The researchers took a close look at the cell membrane, and identified folds, which are located inside the cell. For the first time, they determined the role of these folds and their dynamic behaviour in a living organism. First, the researchers marked the cell membrane with a fluorescent protein in order to observe it under the microscope. Before the cell formed a bleb, folds could be clearly seen in the membrane. Once a bleb had formed, however, these structures could not be observed anymore – which led the researchers to assume that the folds unfolded and provide membrane material for bleb inflation.

Primordial germ cell of an 18-hours old zebrafish embryo. Right picture: In order to be able to move, the cell forms a protrusion in the form of a bleb pointing out the direction in which it migrates.
© M. Goudarzi et al./Dev. Cell

To study the dynamics of the unfolding process, the researchers additionally marked the membrane folds with certain proteins which tend to bind to curved membranes. The researchers were able to observe that those marker proteins were enriched on the front of the migrating cell, the position where the blebs formed.

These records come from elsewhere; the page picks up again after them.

/-- **`uⁱ b ∈ ⟨u²⟩ ⊔ B ↔ i` even** (`b ∈ B`; uses `⟨u⟩ ∩ B = 1` and `ord u = 2ʲ⁺¹` even). [folklore] -/
theorem upow_mul_mem_evenPart_iff (hu : ∀ x : G, x * u = u * x) (hord : orderOf u = 2 ^ (j + 1))
    (hdisj : ∀ g : G, g ∈ Subgroup.zpowers u → g ∈ B → g = 1) {b : G} (hb : b ∈ B) (i : ℕ) :
    u ^ i * b ∈ Subgroup.zpowers (u ^ 2) ⊔ B ↔ Even i := by
  rw [mem_evenPart_iff hu]
  constructor
  · rintro ⟨k, b', hb', h⟩
    -- `(uⁱ)⁻¹ (u²)ᵏ = b b'⁻¹ ∈ ⟨u⟩ ∩ B = 1`
    have hw : (u ^ i)⁻¹ * (u ^ 2) ^ k = b * b'⁻¹ := by
      rw [eq_mul_inv_iff_mul_eq, mul_assoc, ← h, inv_mul_cancel_left]
    have hw1 : (u ^ i)⁻¹ * (u ^ 2) ^ k = 1 :=
      hdisj _ (Subgroup.mul_mem _ (Subgroup.inv_mem _ (Subgroup.pow_mem _ (Subgroup.mem_zpowers u) i))
        (Subgroup.zpow_mem _ (Subgroup.pow_mem _ (Subgroup.mem_zpowers u) 2) k))
        (by rw [hw]; exact B.mul_mem hb (B.inv_mem hb'))
    rw [inv_mul_eq_one, ← zpow_natCast, ← zpow_natCast, ← zpow_mul, zpow_eq_zpow_iff_modEq, hord] at hw1
    have hd := (Int.ModEq.dvd hw1)
    -- `2^(j+1) ∣ 2k - i` in `ℤ`, hence `2 ∣ i`
    have h2 : (2 : ℤ) ∣ (i : ℤ) := by
      have h2' : (2 : ℤ) ∣ ((2 ^ (j + 1) : ℕ) : ℤ) := by
        rw [Nat.cast_pow, Nat.cast_ofNat, pow_succ]
        exact Dvd.intro_left _ rfl
      have h3 : (2 : ℤ) ∣ ((2 : ℕ) : ℤ) * k - (i : ℤ) := h2'.trans hd
      have h4 : (2 : ℤ) ∣ ((2 : ℕ) : ℤ) * k := Dvd.intro _ (by push_cast; ring)
      exact (dvd_sub_right h4).mp h3
    exact even_iff_two_dvd.mpr (by exact_mod_cast h2)
  · rintro ⟨i', rfl⟩
    exact ⟨i', b, hb, by rw [← two_mul, pow_mul, zpow_natCast]⟩

/-- `c = u^{2ʲ} ∈ ⟨u²⟩ ⊔ B` as soon as `j ≥ 1`. [folklore] -/
theorem c_mem_evenPart (hj : 1 ≤ j) : u ^ 2 ^ j ∈ Subgroup.zpowers (u ^ 2) ⊔ B := by
  apply Subgroup.mem_sup_left
  have h : u ^ 2 ^ j = (u ^ 2) ^ 2 ^ (j - 1) := by
    rw [← pow_mul, ← pow_succ', Nat.sub_add_cancel hj]
  rw [h]
  exact Subgroup.pow_mem _ (Subgroup.mem_zpowers _) _

/-- **`𝒦 ≤ ⟨u²⟩ ⊔ B` when `j ≥ 1` and no element of `B` has order divisible by `2ʲ⁺¹`**: then every non-root `uⁱ b` of `c` has
`2ʲ⁺¹ ∣ i · ord b` with `2ʲ⁺¹ ∤ ord b`, so `i` is even. [folklore] -/
theorem stabGen_le_evenPart (hu : ∀ x : G, x * u = u * x) (hord : orderOf u = 2 ^ (j + 1))
    (hdisj : ∀ g : G, g ∈ Subgroup.zpowers u → g ∈ B → g = 1) (hgen : ∀ g : G, ∃ i : ℕ, ∃ b ∈ B, g = u ^ i * b)
    (hj : 1 ≤ j) (hB : ∀ b ∈ B, ¬ 2 ^ (j + 1) ∣ orderOf b) :
    stabGen (u ^ 2 ^ j) ≤ Subgroup.zpowers (u ^ 2) ⊔ B := by
  rw [stabGen_le_iff_subset]
  refine ⟨c_mem_evenPart hj, fun g hg => ?_⟩
  obtain ⟨i, b, hb, rfl⟩ := hgen g
  rw [upow_mul_mem_evenPart_iff hu hord hdisj hb]
  have hdvd : 2 ^ (j + 1) ∣ i * orderOf b := by
    by_contra h
    exact hg ((c_mem_zpowers_mul_iff hu hord hdisj hb i).mpr h)
  by_contra hodd
  rw [Nat.not_even_iff_odd] at hodd
  have hcop : Nat.Coprime (2 ^ (j + 1)) i := Nat.Coprime.pow_left _ (Nat.coprime_two_left.mpr hodd)
  exact hB b hb (hcop.dvd_of_dvd_mul_left hdvd)

/-- **The even part has index two** (witness `u`: `uⁱ b · u = uⁱ⁺¹ b`). [folklore] -/
theorem index_evenPart (hu : ∀ x : G, x * u = u * x) (hord : orderOf u = 2 ^ (j + 1))
    (hdisj : ∀ g : G, g ∈ Subgroup.zpowers u → g ∈ B → g = 1) (hgen : ∀ g : G, ∃ i : ℕ, ∃ b ∈ B, g = u ^ i * b) :
    (Subgroup.zpowers (u ^ 2) ⊔ B).index = 2 := by
  rw [Subgroup.index_eq_two_iff]
  refine ⟨u, fun g => ?_⟩
  obtain ⟨i, b, hb, rfl⟩ := hgen g
  have hgu : u ^ i * b * u = u ^ (i + 1) * b := by rw [mul_assoc, hu b, ← mul_assoc, ← pow_succ]
  rw [hgu, upow_mul_mem_evenPart_iff hu hord hdisj hb, upow_mul_mem_evenPart_iff hu hord hdisj hb, Nat.even_add_one]
  by_cases h : Even i
  · exact Or.inr ⟨h, not_not.mpr h⟩
  · exact Or.inl ⟨h, h⟩

/-- A subgroup of index two over `B` does not contain `u` (else it is all of `G = ⟨u⟩·B`). [folklore] -/
theorem not_mem_of_index_two (hgen : ∀ g : G, ∃ i : ℕ, ∃ b ∈ B, g = u ^ i * b) {H : Subgroup G} (hH : H.index = 2)
    (hBH : B ≤ H) : u ∉ H := by
  intro huH
  have htop : H = ⊤ := by
    rw [eq_top_iff]
    intro g _
    obtain ⟨i, b, hb, rfl⟩ := hgen g
    exact H.mul_mem (H.pow_mem huH i) (hBH hb)
  rw [htop, Subgroup.index_top] at hH
  exact absurd hH (by norm_num)

/-- **The even part is the ONLY subgroup of index two over `B`**: such an `H` contains `u² ` (index two) and `B`, hence the even part,
of the same index. [folklore] -/
theorem eq_evenPart_of_index_two (hu : ∀ x : G, x * u = u * x) (hord : orderOf u = 2 ^ (j + 1))
    (hdisj : ∀ g : G, g ∈ Subgroup.zpowers u → g ∈ B → g = 1) (hgen : ∀ g : G, ∃ i : ℕ, ∃ b ∈ B, g = u ^ i * b)
    {H : Subgroup G} (hH : H.index = 2) (hBH : B ≤ H) : H = Subgroup.zpowers (u ^ 2) ⊔ B := by
  have hle : Subgroup.zpowers (u ^ 2) ⊔ B ≤ H :=
    sup_le (Subgroup.zpowers_le.mpr (by rw [pow_two]; exact Subgroup.mul_self_mem_of_index_two hH u)) hBH
  have hrel := Subgroup.relIndex_mul_index hle
  rw [hH, index_evenPart hu hord hdisj hgen] at hrel
  have h1 : (Subgroup.zpowers (u ^ 2) ⊔ B).relIndex H = 1 := by omega
  exact le_antisymm (Subgroup.relIndex_eq_one.mp h1) hle

/-- **Exactly one subgroup of index two lies over `𝒦`** when `j ≥ 1` and no element of `B` has order divisible by `2ʲ⁺¹`. [folklore] -/
theorem card_indexTwoOver_stabGen_eq_one (hu : ∀ x : G, x * u = u * x) (hord : orderOf u = 2 ^ (j + 1))
    (hdisj : ∀ g : G, g ∈ Subgroup.zpowers u → g ∈ B → g = 1) (hgen : ∀ g : G, ∃ i : ℕ, ∃ b ∈ B, g = u ^ i * b)
    (hj : 1 ≤ j) (hB : ∀ b ∈ B, ¬ 2 ^ (j + 1) ∣ orderOf b) :
    Nat.card {H : Subgroup G // H.index = 2 ∧ stabGen (u ^ 2 ^ j) ≤ H} = 1 := by
  rw [Nat.card_eq_one_iff_exists]
  refine ⟨⟨Subgroup.zpowers (u ^ 2) ⊔ B, index_evenPart hu hord hdisj hgen, stabGen_le_evenPart hu hord hdisj hgen hj hB⟩, ?_⟩
  rintro ⟨H, hH, hKH⟩
  exact Subtype.ext (eq_evenPart_of_index_two hu hord hdisj hgen hH ((le_stabGen hord hdisj).trans hKH))

/-- **`d₂(G/𝒦) = 1`** when `j ≥ 1` and no element of `B` has order divisible by `2ʲ⁺¹`. [folklore] -/
theorem indexTwoRank_stabGen_eq_one [Finite G] (hu : ∀ x : G, x * u = u * x) (hord : orderOf u = 2 ^ (j + 1))
    (hdisj : ∀ g : G, g ∈ Subgroup.zpowers u → g ∈ B → g = 1) (hgen : ∀ g : G, ∃ i : ℕ, ∃ b ∈ B, g = u ^ i * b)
    (hj : 1 ≤ j) (hB : ∀ b ∈ B, ¬ 2 ^ (j + 1) ∣ orderOf b) : indexTwoRank (stabGen (u ^ 2 ^ j)) = 1 := by
  have h := two_pow_indexTwoRank_stabGen (u ^ 2 ^ j) (c_comm hu)
  rw [card_indexTwoOver_stabGen_eq_one hu hord hdisj hgen hj hB] at h
  exact Nat.pow_right_injective (le_refl 2) (h.trans (pow_one 2).symm)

Moreover, inhibiting membrane unfolding resulted in inhibition of bleb formation and migration.

In addition, the researchers discovered that a component of the cell skeleton, the actin protein, was localized to the regions where the folds formed. Actin polymerization is regulated by the protein Cdc42 such that inhibiting its activity reduces the accumulation of actin. Using a confocal microscope, they were able to observe in the living organism that if there was less Cdc42 present, fewer folds were formed. As a result, fewer blebs were formed, the cells’ motility was reduced and, as a result, they no longer reached their target. “In this way, we were able to show that the formation of folds in the cell membrane is regulated by Cdc42 and that the folds are necessary for the formation of blebs and for the cell’s motility,” says Mohammad Goudarzi.

“Our latest findings relating to the question of how cells move could be of general interest – both in the context of physiological processes and also in diseases,” says Erez Raz, because not only primordial germ cells, but also other types of cell form blebs when they migrate: certain cancer cells, for example, when they invade healthy tissues. Protrusions are also formed on the cell’s surface during cell division or when cells die. In the future, the new findings could be tested in other cells and organisms, making them more general and potentially relevant for possible medical applications.

The study received funding from the Cells-in-Motion Cluster of Excellence at the University of Münster, from the Interdisciplinary Centre for Clinical Research (IZKF) at Münster University, as well as from the European Research Council and the German Research Foundation (DFG).

Original publication:
Goudarzi M, Tarbashevich K, Mildner K, Begemann I, Garcia J, Paksa A, M Reichman-Fried M, Mahabaleshwar H, Blaser H, Hartwig J, Zeuschner D, Galic M, Bagnat M, Betz T, Raz E. Bleb expansion in migrating cells depends on supply of membrane from cell surface invaginations. Dev Cell 2017, DOI 10.1016/j.devcel.2017.10.030. Abstract

Background:

A number of research groups from different disciplines at the Cells-in-Motion (CiM) Cluster of Excellence collaborated on the study. A team of biologists Ied by CiM Junior Research Group Leader Dr. Milos Galic developed special proteins for marking the folds of the cell membrane and following their dynamics. A team of biophysicists led by CiM Professor Timo Betz developed a special software for making accurate measurements of the fluorescent signals on the rapidly moving cell membrane.